Echinops grijsii Hance is a plant of genus Echinops (Compositae). The dried root is also called Yuzhou uniflower swisscentaury root, has the efficacies of clearing away heat and toxic material, eliminating carbuncle, promoting lactation, relaxing muscles and tendons, promoting blood circulation and the like, and is recorded in Chinese pharmacopoeia of 2010 edition. Has great development and application prospects in treating acute mastitis swelling and pain, carbuncle, cellulitis, dorsum, scrofula and sore toxin, galactostasis, and damp arthralgia and spasm.
To date, researchers at home and abroad have separated various structural compounds from the dry root of east China blue thorn, mainly including thiophene, phenylpropanoids, terpenes (monoterpene, sesquiterpene, diterpene, etc.), steroids, alkaloids, fatty acids, and the like. The thiophene and sesquiterpene compounds are various in types and rich in content.
By spiro compound is meant a polycyclic compound in which two single rings share a common carbon atom. Because of the rigid structure and stable structure, the chiral ligand has larger specific optical rotation, and has important application in the aspects of asymmetric catalysis, luminescent materials, pesticides, hospitals, polymer adhesives and the like. Therefore, the separation and extraction of the sesquiterpene dimer structure compound containing spiro ring from the east China blue spiny root medicinal material has important practical significance.
At present, no report related to the compound of the invention exists, and no report related to the application of the compound of the invention in medical and agricultural activities is found.
Disclosure of Invention
In view of the problems in the prior art, the invention provides a spiro sesquiterpene dimer compound, a preparation method and an application thereof. The compound with the structure has application values of medicines and pesticides, and a pharmaceutical composition containing the spiro sesquiterpene dimer compound provides more drug selection ways for resisting tumors, resisting inflammation, protecting liver, killing aphids and nematodes.
The technical scheme for solving the technical problems is as follows:
a spiro sesquiterpene dimer compound comprises a structure shown in formula I:
wherein R1-R18 are independently selected from hydrogen, halogen, hydroxyl and amino.
The invention provides a compound shown in formula I, or a crystal form, a stereoisomer, a pharmaceutically acceptable salt, a solvate, a prodrug or a metabolite of the compound.
Preferably, in the formula I, R1 to R18 are all hydrogen. The inventor unexpectedly finds that when R1-R18 are all hydrogen, the spiro sesquiterpene dimer compound has four highly oxidized carbon atoms, has the advantages of good fat solubility, good permeability and the like, and is beneficial to the medicine molecules entering the organism to play a relevant role.
Preferably, the spiro sesquiterpene dimer compound comprises a structure shown in a formula II:
the inventor finds that the compound with the structure shown in the formula II has the advantages of better lipid solubility, permeability and the like.
The invention also provides a pharmaceutical preparation which comprises the spiro sesquiterpene dimer compound. The pharmaceutical preparation is a composition, and is a preparation prepared from a compound shown in the formula I or the formula II, or a crystal form, a stereoisomer, a pharmaceutically acceptable salt, a solvate, a prodrug or a metabolite thereof and pharmaceutically acceptable auxiliary materials.
One or more of the compounds of the present invention may be used in combination with each other, or alternatively, in combination with any other active agent. If a group of compounds is used, the compounds may be administered to the subject simultaneously, separately or sequentially.
The pharmaceutically acceptable auxiliary material of the invention refers to a substance contained in a dosage form except for an active ingredient.

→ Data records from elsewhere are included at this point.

import Summits.BirchSwinnertonDyer.BirchSwinnertonDyer.Theorems.ByReductionTypeAtTwoOrdKatoHalfAtTwoIsoGreenbergMuDefs
import Summits.BirchSwinnertonDyer.BirchSwinnertonDyer.Theorems.ByReductionTypeAtTwoOrdKatoHalfAtTwoIsoHintOfAbbesUllmo
import Summits.BirchSwinnertonDyer.Rank1Residual.X5.KatoOrdTwoMuPart
import Literature.NumberTheory.EllipticCurves.NonEisensteinPrimeOfSurjective
import Literature.NumberTheory.EllipticCurves.IsogenyIdProofs
import Literature.Uncategorized.OrdPublishedInputsAtTwo
import Literature.NumberTheory.EllipticCurves.Greenberg1999.TwoTorsionMuInvariant
import HarnessLib

/-!
# Cert47s1a — crux-triage r1 seat 1/2, GEN 47 (refuter; crux `OrdKatoHalfAtTwoIso`, stmt-BirchSwinnertonDyer-19573)
# VET AT LANDING of w3 GEN 6's `@[conjecture] def …Theorems.SteinbergFibreAtTwo.GreenbergMuZeroTwoOrdPosDisc` (p733065,
# ACCEPTED 2026-08-29T16:39:29Z, commit f17ace6cbf51) = the text the LEAD g10 announced (16:08Z) as the ONE registered
# `0 < Δ` stub G11⁺ of skeleton v24 (ii). ROUTE-FILE-FREE (the K4 `Theses.ByReductionTypeAtTwo` cone is stale on the farm).

HONEST FRAMING. Evidence for a triage verdict, NOT a Theorems landing, NOT a proof of anything open: BSD is not proved,
crux 202 is not proved, G11⁺ (Greenberg LNM 1716 Conj. 1.11 at `p = 2` on the cell [non-CM · r_an = 0 · good ordinary at 2 ·
ρ̄₂ onto · 0 < Δ], p. 64) is an OPEN published conjecture, displayed as a HYPOTHESIS wherever it occurs below.
What the kernel certifies here:
  (A) `g11Landed_iff_leadText` — the LANDED def is `Iff.rfl` to the LEAD's binder list as this seat copied it VERBATIM in GEN 46
      (`Cert46a.GreenbergConj111TwoOrdOntoPosDisc`, restated below): registering the v24 stub BY NAME of p733065 types.
  (B) `posDiscText_of_g11Landed` — the LEAD's «direct road» BY THE LANDED NAME: G11⁺ + Abbes–Ullmo + Kato 17.4 (1)(2)@2 (PUB's third
      conjunct) ⟹ the TEXT of the crux's `0 < Δ` conjunct (`PosDiscText`, = `…PosDiscDefs` :149 verbatim) with `W' := W`, through
      LANDED doors only (`O1.katoMuPartAtTwo_of_mu_eq_zero` → `O1.mainConjectureLowerDivisibilityAtTwoOrd_of_katoMuPartAtTwo` with
      `hint_two_of_abbesUllmo_of_irr` → `isIsogenous_self`).
  (C) `isTorsion_of_pub` + `g11Landed_of_printedConj111_of_pub` — the landed monotonicity lemma
      `greenbergMuZeroTwoOrdPosDisc_of_conj111_two` has TWO hypotheses; the second (Λ-cotorsion of `X(W/ℚ_∞)` on the cell) is
      PRINT = PUB (Kato 17.4 (1) at 2 via modularity, rank-free), discharged here in the kernel; so the registered stub is implied by
      Conj. 1.11 in its PRINTED generality for irreducible `E[2]` ALONE modulo PUB — an honest «published conjecture» stub, not a
      strengthening of print. (¬CM and r_an = 0 binders are idle for torsion.)
-/

set_option autoImplicit false
set_option linter.dupNamespace false

noncomputable section

open scoped Classical MatrixGroups ModularForm
open CongruenceSubgroup WeierstrassCurve Field
open Literature.NumberTheory.GaloisRepresentations
open Literature.NumberTheory.EllipticCurves Literature.NumberTheory.EllipticCurves.ModularForms
open Literature.NumberTheory.EllipticCurves.Rank1Residual
open Summit.BirchSwinnertonDyer.Rank1Residual Summit.BirchSwinnertonDyer.Rank1Residual.X5
open Summit.BirchSwinnertonDyer.BirchSwinnertonDyer.Theorems.SteinbergFibreAtTwo

namespace Summit.BirchSwinnertonDyer.BirchSwinnertonDyer.Cruxes.OrdKatoHalfAtTwoIso.TriageCert47s1

/-- **The LEAD g10's binder list VERBATIM** (HOME INBOX l.2277, 16:08Z; = `Cert46a.GreenbergConj111TwoOrdOntoPosDisc`).
Displayed as a hypothesis; nothing asserted. [cite: GreenbergLNM1716, Conj. 1.11 (p. 64)] -/
def LeadG11Text : Prop :=
  ∀ (W : WeierstrassCurve ℚ) [W.IsElliptic] [W.IsGloballyMinimal], ¬ W.HasCM → W.analyticRank = 0 → GoodOrd W 2 →
    W.HasSurjectiveModNGaloisRep 2 → 0 < W.Δ → ∀ (κ : ZpExtension ℚ 2) (γ : absoluteGaloisGroup ℚ),
      κ.IsCyclotomic → κ.IsTopGenerator γ → IsCyclotomicVariable 2 γ → ∀ D : W.SelmerDualData κ γ, D.mu = 0

/-- (A) **The landed def p733065 IS the LEAD's text, by `Iff.rfl`.** [folklore] -/
theorem g11Landed_iff_leadText : GreenbergMuZeroTwoOrdPosDisc ↔ LeadG11Text := Iff.rfl

/-- The crux's `0 < Δ` conjunct — VERBATIM the body of `Theorems.SteinbergFibreAtTwo.OrdKatoHalfAtTwoIsoPosDisc`
(…OrdKatoHalfAtTwoIsoPosDiscDefs.lean :149–153), restated to stay off the stale route-file cone. -/
def PosDiscText : Prop :=
  ∀ (W : WeierstrassCurve ℚ) [W.IsElliptic] [W.IsGloballyMinimal], ¬ W.HasCM → W.analyticRank = 0 →
    Literature.NumberTheory.EllipticCurves.Rank1Residual.GoodOrd W 2 → W.HasSurjectiveModNGaloisRep 2 → 0 < W.Δ →
    ∃ (W' : WeierstrassCurve ℚ) (_ : W'.IsElliptic) (_ : W'.IsGloballyMinimal),
      WeierstrassCurve.IsIsogenous W W' ∧
        Summit.BirchSwinnertonDyer.Rank1Residual.X5.O1.MainConjectureLowerDivisibilityAtTwoOrd W'

/-- (B) line 1 — **G11⁺ (landed name) ⇒ Kato's `μ`-part at every curve of the cell.** [cite: GreenbergLNM1716, Conj. 1.11 (p. 64) (shape)] -/
theorem katoMuPartAtTwo_of_g11Landed (hG : GreenbergMuZeroTwoOrdPosDisc) (W : WeierstrassCurve ℚ) [W.IsElliptic]
    [W.IsGloballyMinimal] (hcm : ¬ W.HasCM) (hr : W.analyticRank = 0) (hgo : GoodOrd W 2)
    (h2 : W.HasSurjectiveModNGaloisRep 2) (hΔ : 0 < W.Δ) : O1.KatoMuPartAtTwo W :=
  O1.katoMuPartAtTwo_of_mu_eq_zero W (hG W hcm hr hgo h2 hΔ)

/-- (B) line 2 — **+ Abbes–Ullmo + Kato 17.4 (1)(2) AT `W` ⇒ `O1.MainConjectureLowerDivisibilityAtTwoOrd W` AT `W`.**
[cite: Kato2004Asterisque, Thm. 17.4 (1)(2) (p. 273)] [cite: AbbesUllmo1996, Thm. A] -/
theorem mainConjectureLowerDivisibilityAtTwoOrd_of_g11Landed (hG : GreenbergMuZeroTwoOrdPosDisc)
    (hAU : abbesUllmo_not_dvd_maninConstant_of_not_dvd_level) (W : WeierstrassCurve ℚ) [W.IsElliptic]
    [W.IsGloballyMinimal] (hcm : ¬ W.HasCM) (hr : W.analyticRank = 0) (hgo : GoodOrd W 2)
    (h2 : W.HasSurjectiveModNGaloisRep 2) (hΔ : 0 < W.Δ)
    (h17 : ∀ [NeZero (W.conductorNorm ℤ)] (f : CuspForm (Gamma0 (W.conductorNorm ℤ)) 2),
      kato_divisibility_allPrimes W 2 (f := f)) :
    O1.MainConjectureLowerDivisibilityAtTwoOrd W := by
  haveI : NeZero ((2 : ℕ) : ℚ) := ⟨by norm_num⟩
  exact O1.mainConjectureLowerDivisibilityAtTwoOrd_of_katoMuPartAtTwo W h17
    (fun f hf ϖ hϖ => hint_two_of_abbesUllmo_of_irr hAU W hgo
      (hasIrreducibleModPGaloisRep_of_hasSurjectiveModNGaloisRep W 2 h2) f hf ϖ hϖ)
    (katoMuPartAtTwo_of_g11Landed hG W hcm hr hgo h2 hΔ)

/-- (B) line 3 — **the `0 < Δ` conjunct's TEXT with `W' := W` from {G11⁺ (landed), AU, Kato 17.4 (1)(2)@2}.**
[cite: Kato2004Asterisque, Thm. 17.4 (1)(2) (p. 273)] -/
theorem posDiscText_of_g11Landed (hG : GreenbergMuZeroTwoOrdPosDisc)
    (hAU : abbesUllmo_not_dvd_maninConstant_of_not_dvd_level)
    (h17 : ∀ (V : WeierstrassCurve ℚ) [V.IsElliptic] [V.IsGloballyMinimal] [NeZero (V.conductorNorm ℤ)]
      (f : CuspForm (Gamma0 (V.conductorNorm ℤ)) 2), kato_divisibility_allPrimes V 2 (f := f)) :
    PosDiscText :=
  fun W _ _ hcm hr hgo h2 hΔ =>
    ⟨W, ‹_›, ‹_›, isIsogenous_self W,
      mainConjectureLowerDivisibilityAtTwoOrd_of_g11Landed hG hAU W hcm hr hgo h2 hΔ (h17 W)⟩

/-- (B) with the print tier taken from the line's registered `stub_bundle` text (PUB ∧ AU ∧ 5.14@2; 5.14@2 idle here). -/
theorem posDiscText_of_g11Landed_bundle (hG : GreenbergMuZeroTwoOrdPosDisc)
    (hbundle : Literature.Uncategorized.OrdPublishedInputsAtTwo ∧
      abbesUllmo_not_dvd_maninConstant_of_not_dvd_level ∧
        Literature.NumberTheory.EllipticCurves.Greenberg1999.prop514_isTorsion_mu_eq_zero_two) :
    PosDiscText := by
  obtain ⟨hPub, hAU, -⟩ := hbundle
  obtain ⟨_, _, h17, _⟩ := hPub
  exact posDiscText_of_g11Landed hG hAU h17

/-- (C) **Λ-cotorsion of `X(W/ℚ_∞)` for every normalised cyclotomic dual datum of every globally minimal good-ordinary-at-2
curve is PRINT = PUB**: modularity (PUB conjunct 1) gives the conductor-level newform, Kato 17.4 (1) at 2 (PUB conjunct 3) gives
torsion. Rank-free, CM-free. [cite: Kato2004Asterisque, Thm. 17.4 (1) (p. 273)] [cite: BCDTJAMS2001, Thm. A] -/
theorem isTorsion_of_pub (hPub : Literature.Uncategorized.OrdPublishedInputsAtTwo) (W : WeierstrassCurve ℚ) [W.IsElliptic]
    [W.IsGloballyMinimal] (hgo : GoodOrd W 2) {κ : ZpExtension ℚ 2} {γ : absoluteGaloisGroup ℚ} (hκ : κ.IsCyclotomic)
    (hγ : κ.IsTopGenerator γ) (hγ' : IsCyclotomicVariable 2 γ) (D : W.SelmerDualData κ γ) : D.IsTorsion := by
  haveI : NeZero (W.conductorNorm ℤ) := ⟨(W.conductorNorm_pos_holds).ne'⟩
  have hord : IsOrdinaryAt W 2 := ⟨hgo.1, hgo.2⟩
  obtain ⟨hmod, _, h17, _⟩ := hPub
  obtain ⟨Dm⟩ := hmod W
  exact (h17 W Dm.f κ γ hκ hγ hγ' hord Dm.isNewformOf D).1

/-- (C) **The registered-to-be stub G11⁺ follows from Greenberg's Conj. 1.11 at 2 in its PRINTED generality for irreducible `E[2]`
(hypothesis `h`, displayed — OPEN) modulo PUB alone**, through the LANDED monotonicity lemma
`greenbergMuZeroTwoOrdPosDisc_of_conj111_two` with its cotorsion hypothesis discharged by `isTorsion_of_pub`.
[cite: GreenbergLNM1716, Conj. 1.11 (p. 64)] [cite: Kato2004Asterisque, Thm. 17.4 (1) (p. 273)] -/
theorem g11Landed_of_printedConj111_of_pub
    (h : ∀ (W : WeierstrassCurve ℚ) [W.IsElliptic], W.HasIrreducibleModPGaloisRep 2 →
      ∀ (κ : ZpExtension ℚ 2) (γ : absoluteGaloisGroup ℚ), κ.IsCyclotomic → κ.IsTopGenerator γ →
        ∀ D : W.SelmerDualData κ γ, D.IsTorsion → D.mu = 0)
    (hPub : Literature.Uncategorized.OrdPublishedInputsAtTwo) : GreenbergMuZeroTwoOrdPosDisc :=
  greenbergMuZeroTwoOrdPosDisc_of_conj111_two h
    (fun W _ _ _ _ hgo _ _ hκ hγ hγ' D => isTorsion_of_pub hPub W hgo hκ hγ hγ' D)

/-- (C′) Hence **printed Conj. 1.11@2 (irreducible) + PUB + AU ⟹ the `0 < Δ` conjunct's text** — the whole `0 < Δ` cell of crux 202
rests on ONE published open conjecture plus print. [cite: GreenbergLNM1716, Conj. 1.11 (p. 64)] -/
theorem posDiscText_of_printedConj111_of_pub
    (h : ∀ (W : WeierstrassCurve ℚ) [W.IsElliptic], W.HasIrreducibleModPGaloisRep 2 →
      ∀ (κ : ZpExtension ℚ 2) (γ : absoluteGaloisGroup ℚ), κ.IsCyclotomic → κ.IsTopGenerator γ →
        ∀ D : W.SelmerDualData κ γ, D.IsTorsion → D.mu = 0)
    (hPub : Literature.Uncategorized.OrdPublishedInputsAtTwo)
    (hAU : abbesUllmo_not_dvd_maninConstant_of_not_dvd_level) : PosDiscText := by
  obtain ⟨_, _, h17, _⟩ := id hPub
  exact posDiscText_of_g11Landed (g11Landed_of_printedConj111_of_pub h hPub) hAU h17

end Summit.BirchSwinnertonDyer.BirchSwinnertonDyer.Cruxes.OrdKatoHalfAtTwoIso.TriageCert47s1

end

The invention also provides a preparation method of the spiro sesquiterpene dimer compound, which comprises the following steps:
(1) extracting dry root of east China blue thorn by using ethanol to obtain ethanol extract;
(2) subjecting the ethanol extract to silica gel column chromatography, and sequentially subjecting to gradient elution with petroleum ether-ethyl acetate and petroleum ether-acetone as eluents to obtain fraction;
(3) and (3) eluting the fraction obtained in the step (2) by using hydroxypropyl sephadex with chloroform-methanol to obtain the spiro sesquiterpene dimer compound.
Specifically, the specific operation steps of step (2) may be:
(a) taking the ethanol extract obtained in the step (1), performing gradient elution by adopting silica gel column chromatography and taking petroleum ether-ethyl acetate volume ratios (25:1) - (0:1) as eluent, and collecting eluent as fraction;
(b) subjecting the fraction collected in the step (a) to silica gel column chromatography, performing gradient elution by using petroleum ether-acetone solvents with volume ratios of (30:1) to (1:1), and collecting the fraction;
(c) and (c) subjecting the fraction collected in the step (b) to silica gel column chromatography, performing gradient elution by petroleum ether-acetone according to the volume ratio of (8:1) to (1:1), and collecting the fraction.

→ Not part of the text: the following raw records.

import Summits.Ventures.PercRepro.C041RcPortCountSum
import Summits.Ventures.PercRepro.C041SkeletonCountAll

/-!
# THEOREM R on skeletons, the red-connected-attachment family: the sum over all colourings (p6, gen 24)

Setting of `C041RcPortCountSum`.  Every source of the rc family lies in exactly one `rcSrcSet O`, `O` = its bare
part (`bareOf S`, `C041SkeletonCountAll`); summing `sum_goodDegree_nonneg_rc_of_bare` over `O` gives mine-3's
THEOREM R as ONE inequality (`sum_goodDegree_nonneg_rc`): ROW C-041 `(G⅔)` restricted to the sources all of whose
attached zones are internally red-connected — `0 ≤ Σ_{S ∈ 𝒮_rc} (3·[Good_a S] + 3·[Good_b S] − 2)` on every skeleton
with an edge between the terminals, the probe not adjacent to a terminal, `c ≠ a, b` and `a ≠ b`; the
singleton-attachment family `sum_goodDegree_nonneg_sing` is the sub-family of singleton zones.
-/

namespace PercRepro

namespace MultiGraph

open Finset ZonePort

variable {V E : Type*} {G : MultiGraph V E}

section All

variable [Fintype V] [Fintype E] [DecidableEq E] (a b c : V) (hca : c ≠ a) (hcb : c ≠ b)
  (hc : ∀ e, ¬ G.Joins e c a ∧ ¬ G.Joins e c b) (hne : a ≠ b) (habE : ∃ e, G.Joins e a b)

open Classical in
/-- The sources of the rc family (all bare colourings): the sources all of whose attached zones are rc. -/
noncomputable def rcSrcAll (G : MultiGraph V E) (a b c : V) : Finset (Config E) :=
  univ.filter fun S : Config E => G.IsRcSrc a b c (G.bareOf a b S) S

omit [Fintype E] [DecidableEq E] in
/-- The source condition with the bare part of a configuration agreeing with it. -/
theorem isRcSrc_congr {S S₀ : Config E} (h : G.bareOf a b S = G.bareOf a b S₀) :
    G.IsRcSrc a b c (G.bareOf a b S) S ↔ G.IsRcSrc a b c (G.bareOf a b S₀) S := by
  rw [h]

open Classical in
/-- **The fibre of the bare part is `rcSrcSet`.** -/
theorem filter_bareOf_eq_rc (S₀ : Config E) :
    (G.rcSrcAll a b c).filter (fun S => G.bareOf a b S = G.bareOf a b S₀) =
      G.rcSrcSet a b c (G.bareOf a b S₀) := by
  ext S
  unfold rcSrcAll rcSrcSet
  simp only [mem_filter, mem_univ, true_and]
  constructor
  · rintro ⟨hS, hb⟩
    exact (isRcSrc_congr a b c hb).1 hS
  · intro hS
    have hb : G.bareOf a b S = G.bareOf a b S₀ := bareOf_eq_of_agreeBare a b hS.1
    exact ⟨(isRcSrc_congr a b c hb).2 hS, hb⟩

include hca hcb hc hne habE in
open Classical in
/-- **ROW C-041 `(G⅔)` on the red-connected-attachment sources** (mine-3's THEOREM R, summed over the
colourings): `0 ≤ Σ_{S ∈ rcSrcAll} (3·[Good_a S] + 3·[Good_b S] − 2)`. -/
theorem sum_goodDegree_nonneg_rc :
    0 ≤ ∑ S ∈ G.rcSrcAll a b c,
      ((if G.WalkAvoiding S (G.cluster Sᶜ a) c b then (3 : ℤ) else 0) +
        (if G.WalkAvoiding S (G.cluster Sᶜ b) c a then 3 else 0) - 2) := by
  rw [← Finset.sum_fiberwise (G.rcSrcAll a b c) (G.bareOf a b)]
  apply Finset.sum_nonneg
  intro O _
  by_cases h : ((G.rcSrcAll a b c).filter fun S => G.bareOf a b S = O).Nonempty
  · obtain ⟨S₀, hS₀⟩ := h
    rw [mem_filter] at hS₀
    rw [← hS₀.2, filter_bareOf_eq_rc a b c S₀]
    exact sum_goodDegree_nonneg_rc_of_bare hca hcb hc hne habE _
  · rw [Finset.not_nonempty_iff_eq_empty.1 h, Finset.sum_empty]

end All

end MultiGraph

end PercRepro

In particular, the following specific steps may be used to prepare the spirocyclic sesquiterpene dimer compounds:
(1) taking dry root of east China blue thorn, crushing, carrying out reflux extraction by using 95% ethanol, combining extracting solutions, and concentrating under reduced pressure to obtain ethanol extract;
(2) the method comprises the following steps:
(a) and (2) taking the ethanol extract obtained in the step (1), performing gradient elution by using petroleum ether-ethyl acetate as an eluent in a volume ratio of 25:1, 10:1, 8:1, 5:1, 3:1, 1:1 and 0:1 in sequence by adopting silica gel column chromatography, detecting by using thin-layer chromatography, developing, combining the same elution parts, and concentrating the combined elution parts under reduced pressure until the combined elution parts are dry for later use.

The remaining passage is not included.